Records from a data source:

* * * * *

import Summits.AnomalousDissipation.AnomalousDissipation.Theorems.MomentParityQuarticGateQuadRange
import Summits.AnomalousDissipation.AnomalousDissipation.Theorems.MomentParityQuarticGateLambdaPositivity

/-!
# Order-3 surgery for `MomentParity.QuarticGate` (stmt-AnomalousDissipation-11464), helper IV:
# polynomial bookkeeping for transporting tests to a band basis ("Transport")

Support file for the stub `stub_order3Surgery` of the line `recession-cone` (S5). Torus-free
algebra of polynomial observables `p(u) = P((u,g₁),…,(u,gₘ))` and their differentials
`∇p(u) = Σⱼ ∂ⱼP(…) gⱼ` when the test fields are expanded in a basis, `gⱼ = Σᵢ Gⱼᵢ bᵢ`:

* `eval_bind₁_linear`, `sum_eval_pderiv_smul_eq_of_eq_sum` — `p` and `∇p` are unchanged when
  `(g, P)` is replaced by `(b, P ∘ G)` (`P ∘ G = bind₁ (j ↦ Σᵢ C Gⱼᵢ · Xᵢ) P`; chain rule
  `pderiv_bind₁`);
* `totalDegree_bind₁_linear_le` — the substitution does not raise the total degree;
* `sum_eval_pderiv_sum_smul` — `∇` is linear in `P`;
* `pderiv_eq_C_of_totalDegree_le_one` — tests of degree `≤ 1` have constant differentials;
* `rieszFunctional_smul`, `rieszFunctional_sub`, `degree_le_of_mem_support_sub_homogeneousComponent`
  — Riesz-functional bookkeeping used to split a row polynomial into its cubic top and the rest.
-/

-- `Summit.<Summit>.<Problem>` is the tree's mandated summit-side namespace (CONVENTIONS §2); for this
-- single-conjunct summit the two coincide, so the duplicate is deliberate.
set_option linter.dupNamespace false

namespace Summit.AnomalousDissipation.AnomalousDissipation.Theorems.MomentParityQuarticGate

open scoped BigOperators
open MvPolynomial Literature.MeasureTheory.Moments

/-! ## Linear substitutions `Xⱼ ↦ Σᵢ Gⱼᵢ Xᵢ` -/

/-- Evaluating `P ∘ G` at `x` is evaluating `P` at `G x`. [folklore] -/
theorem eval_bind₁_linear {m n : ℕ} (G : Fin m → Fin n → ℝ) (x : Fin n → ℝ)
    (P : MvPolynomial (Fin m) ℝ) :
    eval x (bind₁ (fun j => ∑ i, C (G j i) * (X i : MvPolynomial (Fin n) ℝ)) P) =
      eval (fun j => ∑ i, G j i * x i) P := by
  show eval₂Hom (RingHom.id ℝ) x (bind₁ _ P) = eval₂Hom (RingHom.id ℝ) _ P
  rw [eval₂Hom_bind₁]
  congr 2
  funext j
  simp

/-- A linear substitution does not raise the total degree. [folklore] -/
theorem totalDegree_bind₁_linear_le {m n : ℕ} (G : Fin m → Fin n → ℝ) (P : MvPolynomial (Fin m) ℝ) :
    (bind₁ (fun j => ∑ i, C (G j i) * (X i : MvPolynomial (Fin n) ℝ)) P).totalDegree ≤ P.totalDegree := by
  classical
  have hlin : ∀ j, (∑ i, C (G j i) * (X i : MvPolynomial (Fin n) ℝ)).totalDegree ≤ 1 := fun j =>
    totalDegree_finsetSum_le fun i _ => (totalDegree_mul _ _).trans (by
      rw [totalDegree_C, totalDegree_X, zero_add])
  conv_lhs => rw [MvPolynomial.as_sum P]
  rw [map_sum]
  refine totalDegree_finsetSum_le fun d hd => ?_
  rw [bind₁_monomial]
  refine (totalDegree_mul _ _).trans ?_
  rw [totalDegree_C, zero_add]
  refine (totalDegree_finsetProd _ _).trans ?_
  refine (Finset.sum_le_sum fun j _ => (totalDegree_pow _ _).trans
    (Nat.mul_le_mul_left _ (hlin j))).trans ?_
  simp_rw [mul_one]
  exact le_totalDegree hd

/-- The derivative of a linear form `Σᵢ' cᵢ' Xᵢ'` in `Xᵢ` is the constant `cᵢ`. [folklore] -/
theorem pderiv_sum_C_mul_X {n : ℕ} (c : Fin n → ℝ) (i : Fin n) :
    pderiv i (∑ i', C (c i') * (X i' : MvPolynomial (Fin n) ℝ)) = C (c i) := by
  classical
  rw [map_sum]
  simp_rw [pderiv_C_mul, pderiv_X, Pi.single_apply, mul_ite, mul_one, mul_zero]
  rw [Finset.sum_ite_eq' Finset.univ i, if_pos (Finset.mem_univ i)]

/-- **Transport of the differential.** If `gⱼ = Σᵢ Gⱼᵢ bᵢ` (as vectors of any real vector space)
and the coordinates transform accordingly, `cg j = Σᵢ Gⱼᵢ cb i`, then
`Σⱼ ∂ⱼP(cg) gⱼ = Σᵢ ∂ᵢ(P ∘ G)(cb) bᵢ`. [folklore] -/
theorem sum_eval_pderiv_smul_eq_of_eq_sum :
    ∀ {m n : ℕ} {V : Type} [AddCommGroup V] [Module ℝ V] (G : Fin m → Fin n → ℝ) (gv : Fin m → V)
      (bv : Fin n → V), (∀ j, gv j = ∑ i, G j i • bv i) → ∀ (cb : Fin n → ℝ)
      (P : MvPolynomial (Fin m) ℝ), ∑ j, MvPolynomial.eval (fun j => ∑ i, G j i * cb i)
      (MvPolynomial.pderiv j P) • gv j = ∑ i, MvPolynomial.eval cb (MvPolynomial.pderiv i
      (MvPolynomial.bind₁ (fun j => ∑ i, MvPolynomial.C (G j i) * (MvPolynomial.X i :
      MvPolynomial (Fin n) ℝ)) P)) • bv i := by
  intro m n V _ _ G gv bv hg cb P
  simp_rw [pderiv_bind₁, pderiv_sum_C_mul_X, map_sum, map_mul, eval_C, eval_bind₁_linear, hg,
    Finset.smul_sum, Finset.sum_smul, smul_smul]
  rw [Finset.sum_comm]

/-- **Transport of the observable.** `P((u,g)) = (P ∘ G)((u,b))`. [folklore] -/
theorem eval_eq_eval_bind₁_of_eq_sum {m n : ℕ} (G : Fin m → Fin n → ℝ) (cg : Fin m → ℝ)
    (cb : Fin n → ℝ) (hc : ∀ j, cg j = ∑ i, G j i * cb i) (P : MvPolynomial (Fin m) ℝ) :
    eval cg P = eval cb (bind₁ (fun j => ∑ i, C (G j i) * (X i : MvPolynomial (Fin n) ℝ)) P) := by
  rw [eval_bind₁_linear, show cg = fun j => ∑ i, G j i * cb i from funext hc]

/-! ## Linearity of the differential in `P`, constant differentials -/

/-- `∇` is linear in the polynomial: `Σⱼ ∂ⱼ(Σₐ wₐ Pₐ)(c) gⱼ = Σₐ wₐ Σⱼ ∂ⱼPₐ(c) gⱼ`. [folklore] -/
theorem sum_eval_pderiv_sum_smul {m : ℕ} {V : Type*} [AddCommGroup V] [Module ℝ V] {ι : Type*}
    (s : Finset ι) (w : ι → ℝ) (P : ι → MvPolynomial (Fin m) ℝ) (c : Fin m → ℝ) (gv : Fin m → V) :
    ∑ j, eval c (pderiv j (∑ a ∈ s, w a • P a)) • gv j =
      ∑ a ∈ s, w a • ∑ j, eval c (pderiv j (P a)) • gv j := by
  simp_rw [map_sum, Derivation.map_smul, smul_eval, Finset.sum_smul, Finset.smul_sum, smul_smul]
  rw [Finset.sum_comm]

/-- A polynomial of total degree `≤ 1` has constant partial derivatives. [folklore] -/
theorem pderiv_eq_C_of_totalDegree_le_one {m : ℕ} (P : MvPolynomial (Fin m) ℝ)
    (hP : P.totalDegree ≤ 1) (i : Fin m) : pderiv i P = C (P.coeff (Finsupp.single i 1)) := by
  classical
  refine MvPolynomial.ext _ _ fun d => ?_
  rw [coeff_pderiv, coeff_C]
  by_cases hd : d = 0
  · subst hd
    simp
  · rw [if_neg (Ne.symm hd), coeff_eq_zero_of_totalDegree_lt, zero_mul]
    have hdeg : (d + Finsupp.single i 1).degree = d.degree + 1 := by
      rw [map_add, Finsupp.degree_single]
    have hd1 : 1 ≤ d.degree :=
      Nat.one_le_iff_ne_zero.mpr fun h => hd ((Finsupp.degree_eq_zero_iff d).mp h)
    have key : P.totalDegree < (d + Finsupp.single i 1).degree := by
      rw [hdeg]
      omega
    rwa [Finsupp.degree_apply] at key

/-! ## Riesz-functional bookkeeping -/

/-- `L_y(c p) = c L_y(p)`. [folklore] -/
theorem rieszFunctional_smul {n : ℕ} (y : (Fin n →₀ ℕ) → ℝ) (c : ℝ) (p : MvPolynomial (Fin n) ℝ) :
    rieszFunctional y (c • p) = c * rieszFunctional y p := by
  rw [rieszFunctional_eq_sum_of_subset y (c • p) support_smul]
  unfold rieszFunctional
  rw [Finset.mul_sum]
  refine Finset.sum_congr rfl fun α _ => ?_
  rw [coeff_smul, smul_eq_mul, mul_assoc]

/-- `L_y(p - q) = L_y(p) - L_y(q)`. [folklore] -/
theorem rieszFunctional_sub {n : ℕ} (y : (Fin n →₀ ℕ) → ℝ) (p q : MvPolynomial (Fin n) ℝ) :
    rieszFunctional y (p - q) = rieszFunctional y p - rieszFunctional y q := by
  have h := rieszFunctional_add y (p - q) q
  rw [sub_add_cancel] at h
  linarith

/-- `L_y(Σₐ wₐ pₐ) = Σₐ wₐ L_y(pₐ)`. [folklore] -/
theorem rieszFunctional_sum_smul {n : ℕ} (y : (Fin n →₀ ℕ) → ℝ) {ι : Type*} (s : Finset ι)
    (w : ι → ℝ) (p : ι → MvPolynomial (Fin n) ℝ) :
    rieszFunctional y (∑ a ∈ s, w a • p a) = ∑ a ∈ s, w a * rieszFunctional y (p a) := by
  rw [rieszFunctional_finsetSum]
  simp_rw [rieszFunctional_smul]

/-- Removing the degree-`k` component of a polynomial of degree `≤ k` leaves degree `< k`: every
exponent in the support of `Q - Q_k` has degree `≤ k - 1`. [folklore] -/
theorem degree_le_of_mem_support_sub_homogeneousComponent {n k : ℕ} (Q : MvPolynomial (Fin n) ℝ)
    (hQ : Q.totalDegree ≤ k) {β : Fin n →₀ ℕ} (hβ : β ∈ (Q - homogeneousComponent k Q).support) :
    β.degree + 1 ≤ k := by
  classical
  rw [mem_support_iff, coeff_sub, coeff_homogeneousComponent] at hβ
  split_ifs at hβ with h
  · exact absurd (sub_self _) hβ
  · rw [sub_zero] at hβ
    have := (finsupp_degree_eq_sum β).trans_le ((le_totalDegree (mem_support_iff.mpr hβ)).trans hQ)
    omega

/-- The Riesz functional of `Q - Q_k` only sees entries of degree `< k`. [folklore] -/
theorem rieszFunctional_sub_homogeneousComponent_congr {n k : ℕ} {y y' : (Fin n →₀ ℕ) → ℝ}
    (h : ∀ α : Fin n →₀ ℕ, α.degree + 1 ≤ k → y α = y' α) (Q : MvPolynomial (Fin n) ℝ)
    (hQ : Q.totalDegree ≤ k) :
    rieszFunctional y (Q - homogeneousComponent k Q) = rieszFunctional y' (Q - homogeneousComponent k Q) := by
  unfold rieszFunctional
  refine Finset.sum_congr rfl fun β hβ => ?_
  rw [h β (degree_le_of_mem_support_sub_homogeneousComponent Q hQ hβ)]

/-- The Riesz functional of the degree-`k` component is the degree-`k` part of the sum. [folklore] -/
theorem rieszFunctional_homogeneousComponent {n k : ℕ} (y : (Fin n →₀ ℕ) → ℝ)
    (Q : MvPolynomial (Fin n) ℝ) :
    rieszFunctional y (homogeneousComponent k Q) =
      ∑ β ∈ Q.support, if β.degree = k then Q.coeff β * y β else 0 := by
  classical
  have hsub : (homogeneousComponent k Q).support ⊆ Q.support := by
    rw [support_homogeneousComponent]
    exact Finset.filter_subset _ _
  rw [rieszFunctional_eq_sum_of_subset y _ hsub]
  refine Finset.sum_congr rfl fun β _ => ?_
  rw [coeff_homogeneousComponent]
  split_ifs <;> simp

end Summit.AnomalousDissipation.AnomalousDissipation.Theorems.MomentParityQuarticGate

* * * * *

-- TASK DESCRIPTION --
Taking the entries above, print exactly the lines starting at the line with "rw [Finset.sum_ite_eq' Finset.univ" and ending at the line with "(cb : Fin n → ℝ) (hc", both included.

-- WRITTEN SOLUTION --
  rw [Finset.sum_ite_eq' Finset.univ i, if_pos (Finset.mem_univ i)]

/-- **Transport of the differential.** If `gⱼ = Σᵢ Gⱼᵢ bᵢ` (as vectors of any real vector space)
and the coordinates transform accordingly, `cg j = Σᵢ Gⱼᵢ cb i`, then
`Σⱼ ∂ⱼP(cg) gⱼ = Σᵢ ∂ᵢ(P ∘ G)(cb) bᵢ`. [folklore] -/
theorem sum_eval_pderiv_smul_eq_of_eq_sum :
    ∀ {m n : ℕ} {V : Type} [AddCommGroup V] [Module ℝ V] (G : Fin m → Fin n → ℝ) (gv : Fin m → V)
      (bv : Fin n → V), (∀ j, gv j = ∑ i, G j i • bv i) → ∀ (cb : Fin n → ℝ)
      (P : MvPolynomial (Fin m) ℝ), ∑ j, MvPolynomial.eval (fun j => ∑ i, G j i * cb i)
      (MvPolynomial.pderiv j P) • gv j = ∑ i, MvPolynomial.eval cb (MvPolynomial.pderiv i
      (MvPolynomial.bind₁ (fun j => ∑ i, MvPolynomial.C (G j i) * (MvPolynomial.X i :
      MvPolynomial (Fin n) ℝ)) P)) • bv i := by
  intro m n V _ _ G gv bv hg cb P
  simp_rw [pderiv_bind₁, pderiv_sum_C_mul_X, map_sum, map_mul, eval_C, eval_bind₁_linear, hg,
    Finset.smul_sum, Finset.sum_smul, smul_smul]
  rw [Finset.sum_comm]

/-- **Transport of the observable.** `P((u,g)) = (P ∘ G)((u,b))`. [folklore] -/
theorem eval_eq_eval_bind₁_of_eq_sum {m n : ℕ} (G : Fin m → Fin n → ℝ) (cg : Fin m → ℝ)
    (cb : Fin n → ℝ) (hc : ∀ j, cg j = ∑ i, G j i * cb i) (P : MvPolynomial (Fin m) ℝ) :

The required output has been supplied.